··· Data listing
import Summits.AtomisticToContinuum.FouriersLaw.Theses.MatthiessenLadder
import Summits.AtomisticToContinuum.FouriersLaw.Theorems.MatthiessenLadderPrefixSteadyStatesStubSteadyStateOfSemigroupBound
import Summits.AtomisticToContinuum.FouriersLaw.Theorems.MatthiessenLadderPrefixSteadyStatesStubHarmonicNessUnique
import Summits.AtomisticToContinuum.FouriersLaw.Theorems.MatthiessenLadderPrefixSteadyStatesStubPrefixResponseZero
import Summits.AtomisticToContinuum.FouriersLaw.Theorems.MatthiessenLadderPrefixSteadyStatesStubCellChainSmoothDensity
import Summits.AtomisticToContinuum.FouriersLaw.Theorems.MatthiessenLadderPrefixSteadyStatesStubCellChainInvariantUnique
import Summits.AtomisticToContinuum.FouriersLaw.Theorems.MatthiessenLadderPrefixSteadyStatesStubCellChainInvariantOfSteadyState
import Summits.AtomisticToContinuum.FouriersLaw.Theorems.MatthiessenLadderPrefixSteadyStatesStubPrefixResponseOfUniformMixing
import Summits.AtomisticToContinuum.FouriersLaw.Theorems.MatthiessenLadderPrefixSteadyStatesStubPrefixWindowDecay
import Summits.AtomisticToContinuum.FouriersLaw.Theorems.MatthiessenLadderPrefixSteadyStatesStubPrefixExpBound
import Summits.AtomisticToContinuum.FouriersLaw.Theorems.MatthiessenLadderPrefixSteadyStatesStubPrefixEnergyScale
import Summits.AtomisticToContinuum.FouriersLaw.Theorems.MatthiessenLadderPrefixSteadyStatesStubPrefixHostObservability
import Summits.AtomisticToContinuum.FouriersLaw.Theorems.MatthiessenLadderPrefixSteadyStatesStubPrefixMixingOfDecay
import Summits.AtomisticToContinuum.FouriersLaw.Theorems.MatthiessenLadderPrefixSteadyStatesStubPrefixLimitDissipation
import Summits.AtomisticToContinuum.FouriersLaw.Theorems.MatthiessenLadderPrefixSteadyStatesStubPrefixUniformDecay
import Literature.MathematicalPhysics.KineticTheory.CellChainLangevin
import Literature.MathematicalPhysics.KineticTheory.SiteChainLyapunovInvariant
import Literature.MathematicalPhysics.KineticTheory.HarmonicChainNESS
import Literature.Probability.Process.BrownianSupTail

/-!
# Registered stub `stub_prefixCesaroEnergyBoundR17`: the Cesàro energy bound of the MIXED rung (from the landed decay)

`--supports stmt-AtomisticToContinuum-12778` (crux `MatthiessenLadder.PrefixSteadyStates`, line `registered`, r17 split of the
sorry-free closing file, which exceeds the 400-line limit): registered stub `stub_prefixCesaroEnergyBoundR17`, PROVED here from the landed
stubs exactly as in the lead's skeleton (lead c3).
-/

noncomputable section



namespace Summit.AtomisticToContinuum.FouriersLaw.Theorems.PrefixSteadyStates.LineRegistered

open MeasureTheory Filter Topology
open scoped NNReal ENNReal BoundedContinuousFunction ContDiff
open Literature.MathematicalPhysics.KineticTheory.HeatConduction
open Summit.AtomisticToContinuum.FouriersLaw.Theses.MatthiessenLadder (PrefixSteadyStates)

/-! ### A Lyapunov / H2 condition implies the Cesàro energy bound (PROVED; the form in which
CEHRB-type estimates `P_{t*} V ≤ a V + b`, `P_r V ≤ c V` (`r < t*`) will be delivered) -/

section LyapunovToCesaro

open Literature.Probability.Process Literature.MathematicalPhysics.KineticTheory
open scoped ProbabilityTheory

variable {N : ℕ}

/-- **From a Lyapunov condition to the Cesàro energy bound.** Let `κ t` be Markov kernels with
`κ 0 = id` and Chapman–Kolmogorov, `W ≤ V` measurable weights, and suppose CEHRB's H2 at time `t* > 0`,
`κ_{t*} V ≤ a V + b` with `a < 1`, `b < ∞`, together with the local bound `κ_r V ≤ c V` (`r < t*`, `c < ∞`).
Then from every `x₀` with `V x₀ < ∞` the Cesàro means of `W` are bounded:
`∫_{(0,n+1]} κ_s W (x₀) ds ≤ (n+1) (c V x₀ + B)` (CEHRB (3.5)–(3.6) iterated,
`lintegral_kernel_le_of_lyapunov`, then integrated in time). [folklore] -/
theorem cesaro_le_of_lyapunov {X : Type*} [MeasurableSpace X] (κ : ℝ≥0 → ProbabilityTheory.Kernel X X)
    [∀ t, ProbabilityTheory.IsMarkovKernel (κ t)]
    (h_zero : κ 0 = ProbabilityTheory.Kernel.id) (h_add : ∀ s t : ℝ≥0, κ (s + t) = κ t ∘ₖ κ s)
    {V W : X → ℝ≥0∞} (hV : Measurable V) (hWV : ∀ y, W y ≤ V y)
    {tstar : ℝ≥0} (htstar : 0 < tstar) {a b c : ℝ≥0∞} (ha : a < 1) (hb : b ≠ ⊤) (hc : c ≠ ⊤)
    (hlyap : ∀ x, ∫⁻ y, V y ∂(κ tstar x) ≤ a * V x + b)
    (hloc : ∀ r : ℝ≥0, r < tstar → ∀ x, ∫⁻ y, V y ∂(κ r x) ≤ c * V x)
    {x₀ : X} (hx₀ : V x₀ ≠ ⊤) :
    ∃ C : ℝ≥0, ∀ n : ℕ,
      ∫⁻ s in Set.Ioc (0 : ℝ) (n + 1), ∫⁻ y, W y ∂(κ s.toNNReal x₀) ≤ ((n : ℝ≥0∞) + 1) * C := by
  obtain ⟨B, hBtop, hB⟩ := MarkovSemigroup.exists_fixedBound ha hb
  have hunif : ∀ t : ℝ≥0, ∫⁻ y, W y ∂(κ t x₀) ≤ c * V x₀ + B := fun t =>
    (lintegral_mono fun y => hWV y).trans
      (MarkovSemigroup.lintegral_kernel_le_of_lyapunov κ h_zero h_add hV htstar ha.le hB hlyap hloc t x₀)
  have hKtop : c * V x₀ + B ≠ ⊤ := ENNReal.add_ne_top.2 ⟨ENNReal.mul_ne_top hc hx₀, hBtop⟩
  refine ⟨(c * V x₀ + B).toNNReal, fun n => ?_⟩
  rw [ENNReal.coe_toNNReal hKtop]
  calc ∫⁻ s in Set.Ioc (0 : ℝ) (n + 1), ∫⁻ y, W y ∂(κ s.toNNReal x₀)
      ≤ ∫⁻ _s in Set.Ioc (0 : ℝ) (n + 1), (c * V x₀ + B) := lintegral_mono fun s => hunif _
    _ = (c * V x₀ + B) * volume (Set.Ioc (0 : ℝ) (n + 1)) := setLIntegral_const _ _
    _ = ((n : ℝ≥0∞) + 1) * (c * V x₀ + B) := by
        rw [Real.volume_Ioc, sub_zero, mul_comm]
        congr 1
        rw [show ((n : ℝ) + 1) = ((n + 1 : ℕ) : ℝ) by push_cast; ring, ENNReal.ofReal_natCast]
        push_cast
        ring

/-- **The Cesàro energy bound of the hard stub from an H2-type Lyapunov condition for the Langevin
kernels of a cell chain** (`ω₂ > 0`, `lam, β, γ ≥ 0`, any cell indicator, `N ≥ 1`, `T_L, T_R ≥ 0`): if
some measurable `V ≥ (1+H)²` (e.g. `C_θ e^{θH}`) finite at `x₀` satisfies `P_{t*} V ≤ a V + b` (`a < 1`)
and `P_r V ≤ c V` for `r < t*`, then the conclusion of `stub_prefixCesaroEnergyBound` holds at `x₀`. -/
theorem cellChain_cesaroEnergyBound_of_lyapunov {ω₂ lam β γ : ℝ} (hω : 0 < ω₂) (hl : 0 ≤ lam)
    (hβ : 0 ≤ β) (hγ : 0 ≤ γ) (c₀ : ℕ → Bool) {T_L T_R : ℝ}
    {V : PhaseSpace N → ℝ≥0∞} (hV : Measurable V)
    (hHV : ∀ y, ENNReal.ofReal ((1 + (cellChain ω₂ lam β γ c₀).hamiltonian N y) ^ 2) ≤ V y)
    {tstar : ℝ≥0} (htstar : 0 < tstar) {a b c : ℝ≥0∞} (ha : a < 1) (hb : b ≠ ⊤) (hc : c ≠ ⊤)
    (hlyap : ∀ x, ∫⁻ y, V y ∂((cellChain ω₂ lam β γ c₀).langevinKernel N T_L T_R tstar x) ≤ a * V x + b)
    (hloc : ∀ r : ℝ≥0, r < tstar → ∀ x,
      ∫⁻ y, V y ∂((cellChain ω₂ lam β γ c₀).langevinKernel N T_L T_R r x) ≤ c * V x)
    {x₀ : PhaseSpace N} (hx₀ : V x₀ ≠ ⊤) :
    ∃ C : ℝ≥0, ∀ n : ℕ,
      ∫⁻ s in Set.Ioc (0 : ℝ) (n + 1),
          ∫⁻ y, ENNReal.ofReal ((1 + (cellChain ω₂ lam β γ c₀).hamiltonian N y) ^ 2)
            ∂((cellChain ω₂ lam β γ c₀).langevinKernel N T_L T_R s.toNNReal x₀) ≤ ((n : ℝ≥0∞) + 1) * C := by
  have hP := cellChain_uniformlyConfining hω hl hβ hγ c₀
  haveI : ∀ t, ProbabilityTheory.IsMarkovKernel ((cellChain ω₂ lam β γ c₀).langevinKernel N T_L T_R t) :=
    fun t => hP.isMarkovKernel_langevinKernel N T_L T_R t
  exact cesaro_le_of_lyapunov _ (hP.langevinKernel_zero N T_L T_R) (hP.langevinKernel_add N T_L T_R) hV hHV
    htstar ha hb hc hlyap hloc hx₀

end LyapunovToCesaro

/-- `(1 + h)² ≤ (2 + 4/θ²) e^{θh}` for `h ≥ 0`, `θ > 0`. [folklore] -/
theorem one_add_sq_le_mul_exp {θ h : ℝ} (hθ : 0 < θ) (hh : 0 ≤ h) :
    (1 + h) ^ 2 ≤ (2 + 4 / θ ^ 2) * Real.exp (θ * h) := by
  have h1 : 1 ≤ Real.exp (θ * h) := Real.one_le_exp (by positivity)
  have h2 : (θ * h) ^ 2 / 2 ≤ Real.exp (θ * h) := by
    have := Real.pow_div_factorial_le_exp (θ * h) (by positivity) 2
    simpa [Nat.factorial] using this
  have hθ2 : 0 < θ ^ 2 := by positivity
  -- `h² ≤ (2/θ²) e^{θh}`
  have h3 : θ ^ 2 * h ^ 2 ≤ 2 * Real.exp (θ * h) := by nlinarith
  have h3' : h ^ 2 ≤ 2 / θ ^ 2 * Real.exp (θ * h) := by
    rw [div_mul_eq_mul_div, le_div_iff₀ hθ2]; linarith
  have h4 : (1 + h) ^ 2 ≤ 2 + 2 * h ^ 2 := by nlinarith [sq_nonneg (1 - h)]
  have h5 : (2 : ℝ) ≤ 2 * Real.exp (θ * h) := by linarith
  calc (1 + h) ^ 2 ≤ 2 + 2 * h ^ 2 := h4
    _ ≤ 2 * Real.exp (θ * h) + 2 * (2 / θ ^ 2 * Real.exp (θ * h)) := by linarith
    _ = (2 + 4 / θ ^ 2) * Real.exp (θ * h) := by ring

/-- **The Cesàro energy bound along the Langevin kernels of the MIXED rung** (the r4–r11 stub
`stub_prefixCesaroEnergyBound`, now PROVED from `stub_prefixUniformDecay` + `stub_prefixExpBound` through
`cellChain_cesaroEnergyBound_of_lyapunov` with `V = (2 + 4/θ²) e^{θH}`, `θ = 1/(2 max(T_L,T_R))`, `t* = 1`). -/
theorem stub_prefixCesaroEnergyBoundR17 :
    ∀ ω₂ lam β γ : ℝ, 0 < ω₂ → 0 < lam → 0 < β → 0 < γ → ∀ k N : ℕ, 0 < k → k < N →
      ∀ T_L T_R : ℝ, 0 < T_L → 0 < T_R →
        ∃ (x₀ : PhaseSpace N) (C : ℝ≥0), ∀ n : ℕ,
          ∫⁻ s in Set.Ioc (0 : ℝ) (n + 1),
              ∫⁻ y, ENNReal.ofReal
                ((1 + (cellChain ω₂ lam β γ (fun i => decide (i < k))).hamiltonian N y) ^ 2)
                ∂((cellChain ω₂ lam β γ (fun i => decide (i < k))).langevinKernel N T_L T_R
                    s.toNNReal x₀) ≤ ((n : ℝ≥0∞) + 1) * C := by
  intro ω₂ lam β γ hω hl hβ hγ k N hk hkN T_L T_R hL hR
  set P := cellChain ω₂ lam β γ (fun i => decide (i < k)) with hP
  set H := P.hamiltonian N with hH
  have hN : 0 < N := lt_of_le_of_lt (Nat.zero_le k) hkN
  have hUC := cellChain_uniformlyConfining hω hl.le hβ.le hγ.le (fun i => decide (i < k))
  -- the parameters
  set Tm := max T_L T_R with hTm
  have hTm0 : 0 < Tm := lt_max_of_lt_left hL
  set θ : ℝ := 1 / (2 * Tm) with hθ
  have hθ0 : 0 < θ := by positivity
  have hθ1 : θ < 1 / Tm := by
    rw [hθ]; exact one_div_lt_one_div_of_lt hTm0 (by linarith)
  obtain ⟨E₁, hE₁⟩ :=
    Summit.AtomisticToContinuum.FouriersLaw.Theorems.PrefixSteadyStates.LineRegistered.stub_prefixUniformDecay
      ω₂ lam β γ hω hl hβ hγ k N hk hkN Tm hTm0 θ hθ0 hθ1 1 one_pos
  have hdec := hE₁ T_L T_R hL hR (le_max_left _ _) (le_max_right _ _)
  have h34 := Summit.AtomisticToContinuum.FouriersLaw.Theorems.PrefixSteadyStates.LineRegistered.stub_prefixExpBound
    ω₂ lam β γ hω hl.le hβ.le hγ (fun i => decide (i < k)) N hN T_L T_R hL hR θ hθ0 hθ1
  -- the Lyapunov function `V = Mθ e^{θH}`
  set Mθ : ℝ := 2 + 4 / θ ^ 2 with hMθ
  have hMθ0 : 0 < Mθ := by positivity
  have hHc : Continuous H := P.continuous_hamiltonian N (fun i => (hUC.contDiff_U i).continuous)
    (fun i => (hUC.contDiff_V i).continuous)
  have hH0 : ∀ y, 0 ≤ H y := fun y => hUC.hamiltonian_nonneg N y
  set V : PhaseSpace N → ℝ≥0∞ := fun y => ENNReal.ofReal (Mθ * Real.exp (θ * H y)) with hV
  have hVm : Measurable V :=
    ENNReal.measurable_ofReal.comp (measurable_const.mul (Real.measurable_exp.comp
      (measurable_const.mul hHc.measurable)))
  have hVsplit : ∀ y, V y = ENNReal.ofReal Mθ * ENNReal.ofReal (Real.exp (θ * H y)) := fun y => by
    rw [hV]; exact ENNReal.ofReal_mul hMθ0.le
  have hEm : Measurable fun y => ENNReal.ofReal (Real.exp (θ * H y)) :=
    ENNReal.measurable_ofReal.comp (Real.measurable_exp.comp (measurable_const.mul hHc.measurable))
  have hHV : ∀ y, ENNReal.ofReal ((1 + H y) ^ 2) ≤ V y := fun y =>
    ENNReal.ofReal_le_ofReal (one_add_sq_le_mul_exp hθ0 (hH0 y))
  -- the exponential factor of (3.4) at times `≤ 1`
  set G : ℝ := Real.exp (θ * γ * (T_L + T_R) * (1 : ℝ≥0)) with hG
  have hG34 : ∀ (r : ℝ≥0), (r : ℝ) ≤ 1 → ∀ x, ∫⁻ y, V y ∂(P.langevinKernel N T_L T_R r x) ≤
      ENNReal.ofReal G * V x := by
    intro r hr x
    calc ∫⁻ y, V y ∂(P.langevinKernel N T_L T_R r x)
        = ENNReal.ofReal Mθ * ∫⁻ y, ENNReal.ofReal (Real.exp (θ * H y)) ∂(P.langevinKernel N T_L T_R r x) := by
          simp only [hVsplit]; exact lintegral_const_mul _ hEm
      _ ≤ ENNReal.ofReal Mθ * ENNReal.ofReal (Real.exp (θ * γ * (T_L + T_R) * r) * Real.exp (θ * H x)) := by
          gcongr; exact h34 r x
      _ ≤ ENNReal.ofReal Mθ * (ENNReal.ofReal G * ENNReal.ofReal (Real.exp (θ * H x))) := by
          gcongr
          rw [← ENNReal.ofReal_mul (Real.exp_pos _).le]
          refine ENNReal.ofReal_le_ofReal (mul_le_mul_of_nonneg_right ?_ (Real.exp_pos _).le)
          refine Real.exp_le_exp.2 (mul_le_mul_of_nonneg_left (by simpa using hr) ?_)
          have := hγ.le; have := hL.le; have := hR.le; positivity
      _ = ENNReal.ofReal G * V x := by rw [hVsplit, mul_left_comm]
  -- H2 at `t* = 1`
  set b : ℝ≥0∞ := ENNReal.ofReal G * ENNReal.ofReal (Mθ * Real.exp (θ * E₁)) with hb
  have hlyap : ∀ x, ∫⁻ y, V y ∂(P.langevinKernel N T_L T_R 1 x) ≤ (1 / 2 : ℝ≥0∞) * V x + b := by
    intro x
    by_cases hx : E₁ ≤ H x
    · calc ∫⁻ y, V y ∂(P.langevinKernel N T_L T_R 1 x)
          = ENNReal.ofReal Mθ * ∫⁻ y, ENNReal.ofReal (Real.exp (θ * H y)) ∂(P.langevinKernel N T_L T_R 1 x) := by
            simp only [hVsplit]; exact lintegral_const_mul _ hEm
        _ ≤ ENNReal.ofReal Mθ * ENNReal.ofReal (Real.exp (θ * H x) / 2) := by gcongr; exact hdec x hx
        _ = (1 / 2 : ℝ≥0∞) * V x := by
            rw [hVsplit, div_eq_mul_inv, ENNReal.ofReal_mul (Real.exp_pos _).le,
              ENNReal.ofReal_inv_of_pos (by norm_num : (0:ℝ) < 2), ENNReal.ofReal_ofNat]
            rw [one_div]; ring
        _ ≤ (1 / 2 : ℝ≥0∞) * V x + b := le_self_add
    · have hx' : H x ≤ E₁ := le_of_lt (not_le.1 hx)
      calc ∫⁻ y, V y ∂(P.langevinKernel N T_L T_R 1 x) ≤ ENNReal.ofReal G * V x := hG34 1 (by simp) x
        _ ≤ b := by
            rw [hb]; gcongr
            exact ENNReal.ofReal_le_ofReal
              (mul_le_mul_of_nonneg_left (Real.exp_le_exp.2 (mul_le_mul_of_nonneg_left hx' hθ0.le)) hMθ0.le)
        _ ≤ (1 / 2 : ℝ≥0∞) * V x + b := le_add_self
  have hloc : ∀ r : ℝ≥0, r < 1 → ∀ x, ∫⁻ y, V y ∂(P.langevinKernel N T_L T_R r x) ≤ ENNReal.ofReal G * V x :=
    fun r hr x => hG34 r (by exact_mod_cast hr.le) x
  obtain ⟨C, hC⟩ := cellChain_cesaroEnergyBound_of_lyapunov (N := N) hω hl.le hβ.le hγ.le
    (fun i => decide (i < k)) (T_L := T_L) (T_R := T_R) hVm hHV one_pos
    (a := 1 / 2) (b := b) (c := ENNReal.ofReal G) (by rw [one_div]; exact ENNReal.inv_lt_one.2 (by norm_num))
    (ENNReal.mul_ne_top ENNReal.ofReal_ne_top ENNReal.ofReal_ne_top) ENNReal.ofReal_ne_top hlyap hloc
    (x₀ := 0) ENNReal.ofReal_ne_top
  exact ⟨0, C, hC⟩


end Summit.AtomisticToContinuum.FouriersLaw.Theorems.PrefixSteadyStates.LineRegistered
······
- _Task brief_: From the data above, output only the lines between the line containing "rw [hV]; exact ENNReal.ofReal_mul hMθ0.le" and the line containing "gcongr; exact h34 r x", inclusive, exactly as written.

- _Answer to this exercise_:
    rw [hV]; exact ENNReal.ofReal_mul hMθ0.le
  have hEm : Measurable fun y => ENNReal.ofReal (Real.exp (θ * H y)) :=
    ENNReal.measurable_ofReal.comp (Real.measurable_exp.comp (measurable_const.mul hHc.measurable))
  have hHV : ∀ y, ENNReal.ofReal ((1 + H y) ^ 2) ≤ V y := fun y =>
    ENNReal.ofReal_le_ofReal (one_add_sq_le_mul_exp hθ0 (hH0 y))
  -- the exponential factor of (3.4) at times `≤ 1`
  set G : ℝ := Real.exp (θ * γ * (T_L + T_R) * (1 : ℝ≥0)) with hG
  have hG34 : ∀ (r : ℝ≥0), (r : ℝ) ≤ 1 → ∀ x, ∫⁻ y, V y ∂(P.langevinKernel N T_L T_R r x) ≤
      ENNReal.ofReal G * V x := by
    intro r hr x
    calc ∫⁻ y, V y ∂(P.langevinKernel N T_L T_R r x)
        = ENNReal.ofReal Mθ * ∫⁻ y, ENNReal.ofReal (Real.exp (θ * H y)) ∂(P.langevinKernel N T_L T_R r x) := by
          simp only [hVsplit]; exact lintegral_const_mul _ hEm
      _ ≤ ENNReal.ofReal Mθ * ENNReal.ofReal (Real.exp (θ * γ * (T_L + T_R) * r) * Real.exp (θ * H x)) := by
          gcongr; exact h34 r x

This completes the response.